Banning weapons won’t ensure that criminals or the mentally ill don’t get high-capacity semiautomatics or any kind of handgun, for that matter, illegally. But at least it won’t be as easy. No one should be able to buy a weapon on the Internet or at a gun show without the seller checking the buyer for a criminal record or whether that person was institutionalized for emotional problems.

The National Rifle Association holds the Second Amendment sacrosanct — and the lawmakers who fear the NRA’s political clout aren’t budging. Yet, the vast majority of Americans — and polls show a majority of NRA members, too — want universal background checks. And the courts have long upheld that the Second Amendment (like virtually all other constitutional rights) has common-sense limits.

For instance, Americans cannot buy machine guns — except for a small number of people holding special licenses.

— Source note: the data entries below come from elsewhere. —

import Summits.BirchSwinnertonDyer.BirchSwinnertonDyer.Theses.PrintX8VS
import Summits.BirchSwinnertonDyer.BirchSwinnertonDyer.Theorems.SignedLowerHalvesSprungLowerDivisibilityAtThreeIotaDoorStubs
import Summits.BirchSwinnertonDyer.BirchSwinnertonDyer.Theorems.SignedLowerHalvesSprungLowerDivisibilityAtThreeCokerBoundByMassPoitouTate
import Literature.NumberTheory.EllipticCurves.Kato2004.IwasawaCohomologyExistsProofs
import HarnessLib

/-!
# Crux `KatoSporadicPosLevelGivenHeldX8C` (item stmt-BirchSwinnertonDyer-23401, route `PrintX8VS` rev 18; the keying-honest guarded child of
# K1 19875's line `chromatic-common-zeros`) — WHERE THE REGISTERED ι-DOOR SKELETON STANDS: the crux BY NAME from FOUR PRINTED FACTS and the
# residue stub R♮ alone (F-α♮ DISCHARGED by name through w2 g9's by-mass reduction and w3 g9's typed Poitou–Tate functional model)

19875 LEAD seat gen 6 (prover; host `pub/bsd-ssimc`), 2026-08-28. `--supports` 23401 `--as helper`; THEOREMS ONLY; imports the route file
`Theses.PrintX8VS` (the crux decl) — nothing else route-dependent. Closes NOTHING: R♮ stays a displayed hypothesis (OPEN in print) and four
named facts are taken by name. **BSD is NOT proved; K_spor / S4b-cyc / 23401 NOT proved.**

## What (LEAD bookkeeping, L4: the F-α♮ stub is «print modulo named facts», not input-free)

The skeleton registered on 23401 (`Cruxes.KatoSporadicPosLevelGivenHeldX8C.IotaDoor`, evidence #5) has two stubs: F-α♮ `stub_cokerBoundIotaOffT`
(input-free as registered) and R♮ `stub_katoFineLowerResidueIotaOffTC (h714)(h716c)(h3)`. The width seats settled F-α♮ BY CITATION:
`ChromaticCommonZeros.cokerBoundIotaOffT_of_poitouTate (hPT)(h124)(hI)(hMatar)(hfine)` (w2 g9, `…CokerBoundByMassPoitouTate`) gives the
stub's signature VERBATIM from Sprung's Poitou–Tate functional model (`Sprung2012.thm714seq_sharpFlat_poitouTate_functionalModel`, w3 g9),
Kato Thm. 12.4 (`Kato2004.thm12_4`), Matar 2020 Thm. 1.1 (`matar2020_thm11_selmerDualTorsion_pseudoIso_fineSelmerDual`), Kato's fine torsion
(`Kato2004_fineSelmerDual_isTorsion`) — and `Kato2004.nonempty_iwasawaH1Data` (PROVED: `…_holds`). None of these four facts is among
23401's three guards, so the registered input-free F-α♮ cannot be CREDITED on the ledger short of proving them (XL); what CAN be landed is this
file's composition: **`KatoSporadicPosLevelGivenHeldX8C_of_printedFacts_of_residue`** —

  `hPT → h124 → hMatar → hfine → (R♮-C body, with its binders h714 h716c h3 supplied by the crux's own guard) → KatoSporadicPosLevelGivenHeldX8C`

— i.e. the crux BY NAME modulo four PRINTED theorems and the research residue R♮ (Kato 12.10 ⊆ / Sprung 7.21 ⊆ on the loose ι-orbits; OPEN
in print at (3, a₃ = ±3)). For the x8 pen's stage (B): a keying-honest guard pack that also displays {PT functional model, Kato 12.4, Matar
1.1, fine torsion} makes F-α♮ a one-line close and leaves R♮ as the ONLY stub of the C′ K_spor crux. (Per-pair: at coprime cells with a
♭-zero the γ-keyed package is empty under the guard — `…GuardedPackageVacuity`, p668069 — so R♮'s content sits at pairs with no private ♭-zero.)

References: Sprung, JNT 132 (2012) Thm. 7.14 (3), Thm. 7.16, Prop. 7.19, Main Conj. 7.21 [Sprung2012]; Kato, Astérisque 295 Thm. 12.4,
Conj. 12.10, §17.13 [Kato2004Asterisque]; Matar, Asian J. Math. 24 (2020) Thm. 1.1 [Matar2020]; Wingberg 1989 Cor. 2.5 [Wingberg1989].
-/

set_option linter.dupNamespace false
set_option autoImplicit false

noncomputable section

open scoped Classical NumberField MatrixGroups ModularForm

open NumberField IsDedekindDomain CongruenceSubgroup WeierstrassCurve Field
  Literature.NumberTheory.EllipticCurves Literature.NumberTheory.EllipticCurves.ModularForms
  Literature.NumberTheory.EllipticCurves.ZpExtension Literature.NumberTheory.EllipticCurves.Sprung2017
  Literature.NumberTheory.EllipticCurves.Sprung2012 Literature.NumberTheory.EllipticCurves.Rank1Residual
  Literature.NumberTheory.EllipticCurves.IwasawaAlgebra Literature.NumberTheory.EllipticCurves.Kato2004
  Literature.NumberTheory.EllipticCurves.Module
  Summit.BirchSwinnertonDyer.BirchSwinnertonDyer.Theorems

namespace Summit.BirchSwinnertonDyer.BirchSwinnertonDyer.Theorems.ChromaticCommonZeros

/-- **Crux 23401 BY NAME from four printed facts and the residue R♮.** Sprung's Poitou–Tate functional model (`hPT`), Kato Thm. 12.4
(`h124`), Matar 2020 Thm. 1.1 (`hMatar`), Kato's fine torsion (`hfine`) — BY NAME — give the F-α♮ stub of the ι-door pair
(`cokerBoundIotaOffT_of_poitouTate`, with `Kato2004.nonempty_iwasawaH1Data_holds`); the crux's own guard `(h714, h716c, h3)` feeds the
residue hypothesis `hR` (= the registered stub `stub_katoFineLowerResidueIotaOffTC`'s ∀-body, displayed); the ι-door
`stubs_offT_of_iotaDoor` (p658197) composes; the conjuncts close by unfolding. CONDITIONAL; closes nothing. [cite: Sprung2012, Thm. 7.14 (3)
(p. 1504), Prop. 7.19 and Main Conj. 7.21 (p. 1505)] [cite: Kato2004Asterisque, Thm. 12.4 (p. 221), Conj. 12.10 (p. 224)] [cite: Matar2020, Thm. 1.1] -/
theorem KatoSporadicPosLevelGivenHeldX8C_of_printedFacts_of_residue
    (hPT : thm714seq_sharpFlat_poitouTate_functionalModel) (h124 : Kato2004.thm12_4)
    (hMatar : matar2020_thm11_selmerDualTorsion_pseudoIso_fineSelmerDual) (hfine : Kato2004_fineSelmerDual_isTorsion)
    (hR : thm714_sharpFlatSelmerDual_finite_torsion → thm716_sharpFlatCharIdeal_divisibility_contra →
      realPeriodRat_eq_unit_mul_plusPeriod_three →
      ∀ (W : WeierstrassCurve ℚ) [W.IsElliptic] [W.IsGloballyMinimal] (p : ℕ) [Fact p.Prime]
            [ContinuousSMul ℤ_[p] (W.tateModule p)] [Module.Free ℤ_[p] (W.tateModule p)]
            [Module.Finite ℤ_[p] (W.tateModule p)],
            ClassX8 W p → ∀ (κ : ZpExtension ℚ p) (γ : Field.absoluteGaloisGroup ℚ),
            κ.IsCyclotomic → κ.IsTopGenerator γ → IsCyclotomicVariable p γ →
          ∀ (v : HeightOneSpectrum (𝓞 ℚ)), (p : 𝓞 ℚ) ∈ v.asIdeal →
          ∀ (g : Field.absoluteGaloisGroup (v.adicCompletion ℚ)),
            κ.IsTopGenerator (resGalOfEmb (closureEmb (K := ℚ) (v.adicCompletion ℚ)) g) →
          ∀ (cneg : localPoints W (v.adicCompletion ℚ)) (c : ℕ → localPoints W (v.adicCompletion ℚ)),
            IsHondaSystem κ (closureEmb (K := ℚ) (v.adicCompletion ℚ)) W (W.frobeniusTrace p) g cneg c →
          ∀ (N : ℕ) (_ : NeZero N) (f : CuspForm (Gamma0 N) 2) (ϖ : ℚ) (Lsharp Lflat : IwasawaAlgebra p),
            IsNewformOf W f → (ϖ : ℝ) * W.realPeriodRat = plusPeriod f →
            IsSprungPair f p (W.frobeniusTrace p) Lsharp Lflat →
          ∀ (I : Kato2004.IwasawaH1Data W p κ γ)
            (Cs : SharpFlatColemanKatoData W p f ϖ κ γ (closureEmb (K := ℚ) (v.adicCompletion ℚ))
              (W.frobeniusTrace p) g c Chroma.sharp I)
            (Cf : SharpFlatColemanKatoData W p f ϖ κ γ (closureEmb (K := ℚ) (v.adicCompletion ℚ))
              (W.frobeniusTrace p) g c Chroma.flat I),
            Cs.Z = Cf.Z →
          ∀ (Y : W.FineSelmerDualData κ γ) (𝔭 : PrimeSpectrum (IwasawaAlgebra p)), 𝔭.asIdeal.height = 1 →
            (p : IwasawaAlgebra p) ∉ 𝔭.asIdeal → (PowerSeries.X : IwasawaAlgebra p) ∉ 𝔭.asIdeal →
            (∀ (col' : Chroma) (G' : IwasawaAlgebra p),
              iwasawaToPowerSeries p G' =
                PowerSeries.C (ϖ : ℚ_[p]) * iwasawaToPowerSeries p (chromaticL col' Lsharp Lflat) →
              G' ∈ 𝔭.asIdeal) →
            min (Module.lengthAt (IwasawaAlgebra p) (IwasawaAlgebra p ⧸ LinearMap.range Cs.colMap)
                  (PrimeSpectrum.comap (invol p).toRingHom 𝔭))
                (Module.lengthAt (IwasawaAlgebra p) (IwasawaAlgebra p ⧸ LinearMap.range Cf.colMap)
                  (PrimeSpectrum.comap (invol p).toRingHom 𝔭)) <
                Module.lengthAt (IwasawaAlgebra p) (I.H ⧸ Cs.Z) 𝔭 →
            Module.lengthAt (IwasawaAlgebra p) (I.H ⧸ Cs.Z) 𝔭 ≤ Module.lengthAt (IwasawaAlgebra p) Y.X 𝔭 ) :
    Summit.BirchSwinnertonDyer.BirchSwinnertonDyer.Theses.PrintX8VS.KatoSporadicPosLevelGivenHeldX8C := by
  intro h714 h716c h3
  have hFα := cokerBoundIotaOffT_of_poitouTate hPT h124 Kato2004.nonempty_iwasawaH1Data_holds hMatar hfine
  refine ⟨?_, ?_⟩
  · intro W _ _ p _ _ _ _ hX
    exact (stubs_offT_of_iotaDoor hFα (hR h714 h716c h3)).1 W p hX
  · intro W _ _ p _ _ _ _ hX
    exact (stubs_offT_of_iotaDoor hFα (hR h714 h716c h3)).2 W p hX

end Summit.BirchSwinnertonDyer.BirchSwinnertonDyer.Theorems.ChromaticCommonZeros

end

You don’t own a machine gun for protection. You don’t use it to shoot duck or deer for dinner. It’s a war weapon — as are many of the assault-style rifles that can be rigged to shoot multiple rounds virtually nonstop.

Reinstating the ban on assault-style weapons, as Sen. Dianne Feinstein, D-Calif., has been pushing for, would also make it more difficult for gangs to get their hands on rapid-fire weapons. Yet, the proposed bans on such weapons and high-capacity magazines are now dead on arrival. Senate Majority Leader Harry Reid has decided they’re too controversial.

Instead, Senate legislation would expand background checks to close the loopholes that now allow sales on the Internet and at gun shows without the checks. And it would give police more tools to track gun traffickers and stolen weapons. At the very least a universal background check of all buyers should be mandatory.

Let there be no doubt. The next massacre — like the one averted at UCF — will happen because a fearful Congress was more beholden to the NRA than to the citizens who elected them.